Water uptake and acid doping of polybenzimidazoles as electrolyte membranes for fuel cells

Abstract

Acid-doped polybenzimidazole (PBI) membranes have been demonstrated for fuel cell applications with advanced features such as high operating temperatures, little humidification, excellent CO tolerance, and promising durability. The water uptake and acid doping of PBI membranes have been studied. The water uptake of PBI from the vapour phase is only slightly increased as the atmospheric humidity increases up to unity (100%). Little difference is observed for the water uptake from vapour and liquid phases, behaving very differently from Nafion membranes.
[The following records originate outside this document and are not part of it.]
import Literature.Geometry.Lorentzian.KerrSharpSupProfiles
import Literature.Geometry.Lorentzian.KerrFlatRangeWeight
import HarnessLib

/-!
# Multipliers for the trapping range `𝓖_♮` (Dafermos–Rodnianski–Shlapentokh-Rothman, Prop. 8.6.1):
# the horizon weight `ŷ`, the virial weight `f`, and a concentration inequality

(family `gr`, infrastructure for statement **gr.S24**; namespace `Literature.Geometry.Lorentzian.Kerr`)

Dafermos–Rodnianski–Shlapentokh-Rothman (*Decay for solutions of the wave equation on Kerr exterior
spacetimes III*, arXiv:1402.7034 = Ann. of Math. 183 (2016)), proof of Prop. 8.6.1 (the trapping
range `𝓖_♮`, case `r₃ < R_dec`), use the current `Q = Q^f + ϟ^ŷ − EQ^T` with: a virial weight `f`
with `f' > 0` on the region of interest, "`f` switches from negative to positive at `r = r_max`,
`f = 1` for `r* ≥ R*_dec`", `−fV' − ½f''' > bΛΔ(r − r_max)²r⁻⁷` on `[r₃, ∞)` ("In view of the
properties of `V` proven above, such a function can easily be constructed"); and a horizon weight
`ŷ` with "`ŷ = 0` for `r ≥ r₃`, `ŷ' > 0` for `r ≤ r₃`, `|ŷ| + |ŷ'| ≤ B`", for which "it suffices to
fulfil the inequality `dŷ/dr ≥ −ŷC + C`" and "the function `ŷ = 1 − e^{C(r₃ − r)}` satisfies all
the above criteria". This file supplies these objects explicitly, as functions of `x = r*` along a
tortoise radius function `R` (`KerrTortoiseRadius.lean`), and proves their elementary properties:

* `Kerr.trapRamp ρ θ`, a `C¹` ramp `ψ(r) = (max(ρ + θ − r, 0)² − max(ρ − r, 0)²)/(2θ)`
  (`= ρ + θ/2 − r` for `r ≤ ρ`, `= 0` for `r ≥ ρ + θ`, `−1 ≤ ψ' ≤ 0`), and the **horizon weight**
  `Kerr.trapWeight C ρ θ r = 1 − exp(Cψ(r))` — the printed `1 − e^{C(r₃ − r)}` (up to the
  harmless constant `e^{Cθ/2}`) continued to `0` on `[ρ, ρ + θ]` in a `C¹` way instead of by a kink
  at `r₃` (`ρ = r₃`; on `[r₃, r₃ + θ]` every term of the bulk is separately non-negative, so the
  continuation costs nothing): `Y ≤ 0`, `Y = 0` for `r ≥ ρ + θ`, `dY/dr ≥ 0`, and the printed
  relation **`dY/dr = C(1 − Y) = C(1 + |Y|)` for `r ≤ ρ`** (`trapWeightDeriv_of_le`);
* `Kerr.trapMultipliers M a c L A₀ A₁ C ρ θ R`: the `Multipliers` record
  (`KerrCombinedCurrent.lean`) with `f(x) = A₀ + A₁Φ((x − c)/L)/I`, `Φ/I` the clipped-linear
  profile of `KerrSharpSupProfiles.lean` (linear on `|x − c| ≤ L`, `= ±1` for `±(x − c) ≥ 2L`,
  non-decreasing; `A₀ = 0, A₁ = 1`,
  `c = r*(r_max)` in the case `r₃ < R_dec`, `A₀ = A₁ = ½` — a step from `0` to `1` — in the case
  `r₃ ≥ R_dec`), `h = 0`, `y = Y ∘ R`, `χ₂ = 1`, `χ₁ = 0`, with `HasDerivs` and the end limits
  `f → A₀ ± A₁`, `y → 0` (`+∞`), `y → Y(r₊)` (horizon), and the bulk and source of the resulting
  current `Q = Q^f + ϟ^ŷ − EQ^T`;
* a **concentration (interpolation) inequality** supplying the term `+1·|u|²` of the left-hand side
  `b∫(|u'|² + ((ω² + Λ)(1 − r⁻¹r_trap)² + 1)|u|²)` near `r = r_trap`, where the bulk only controls
  `|u'|² + Λ(r − r_max)²|u|²`: for a `C¹` cut-off `ζ` vanishing at the ends of `[x₁, x₂]`,
  `0 ≤ ζ ≤ 1`, `|ζ'| ≤ K`, and `Λ ≥ 1`,
  `∫ ζ²|u|² ≤ (4K² + 2)∫ Λ(x − c)²|u|² + 2∫ |u'|²` (`integral_cutoff_sq_mul_norm_sq_le`, by
  integrating `(ζ²(x − c)|u|²)'`), and its instance for the plateau cut-off `Kerr.plateauCutoff`
  built from `Kerr.softStep`:
  `∫_{x₁}^{x₂} |u|² ≤ 66∫_{x₁−1}^{x₂+1} Λ(x − c)²|u|² + 2∫_{x₁−1}^{x₂+1} |u'|²`
  (`integral_norm_sq_le_of_concentration`). This step is implicit in loc. cit.
* Tortoise geometry used to place the profiles (`c = r*(r_max)` exists:
  `IsTortoiseRadius.exists_eq`; `|R(y) − R(x)| ≤ |y − x|` and `R(y) − R(x) ≥ q(R(x))(y − x)`,
  `q = Δ/(r² + a²)` non-decreasing (`delta_div_mono`) with `q(r) ≥ (r − r₊)√(M² − a²)/r²`; and the
  exponential depth bound `(R(c) − r₊)e^{−(c − x)/M} ≤ R(x) − r₊` for `x ≤ c`
  (`IsTortoiseRadius.sub_rPlus_ge`), which bounds `Δ` from below on the transition zone
  `c − 2L ≤ x ≤ c − L` of `f` where `f''' ≠ 0`).

No named facts (D-0026); everything is proved.

## References

* M. Dafermos, I. Rodnianski, Y. Shlapentokh-Rothman, arXiv:1402.7034 = Ann. of Math. 183
  (2016), §8.6, proof of Prop. 8.6.1 ((choices13)–(choices15), (aSplendidIneq0), (aSplendidIneq))
  (key `DafermosRodnianskiShlapentokhrothman2014`).
-/

noncomputable section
When doped with phosphoric acid at low levels (<2), the active sites of the imidazole ring are preferably occupied by the doping acid and the water uptake is consequently lower. At higher acid doping levels, the water uptake is influenced by the excess of hygroscopic acid and higher water uptake than for Nafion membranes is observed. Upon doping, the acid is found to be concentrated inside the polymer. Only two molecules of phosphoric acid are bonded to each repeat unit of PBI, corresponding to the two nitrogen sites available. Infrared and Raman spectra show the presence of strong hydrogen bonds between phosphoric acid and nitrogen atoms of the imidazole rings. The excessive doping acid is “free acid” that contributes to high conductivity but suffers from a fast washing out when adequate liquid is present.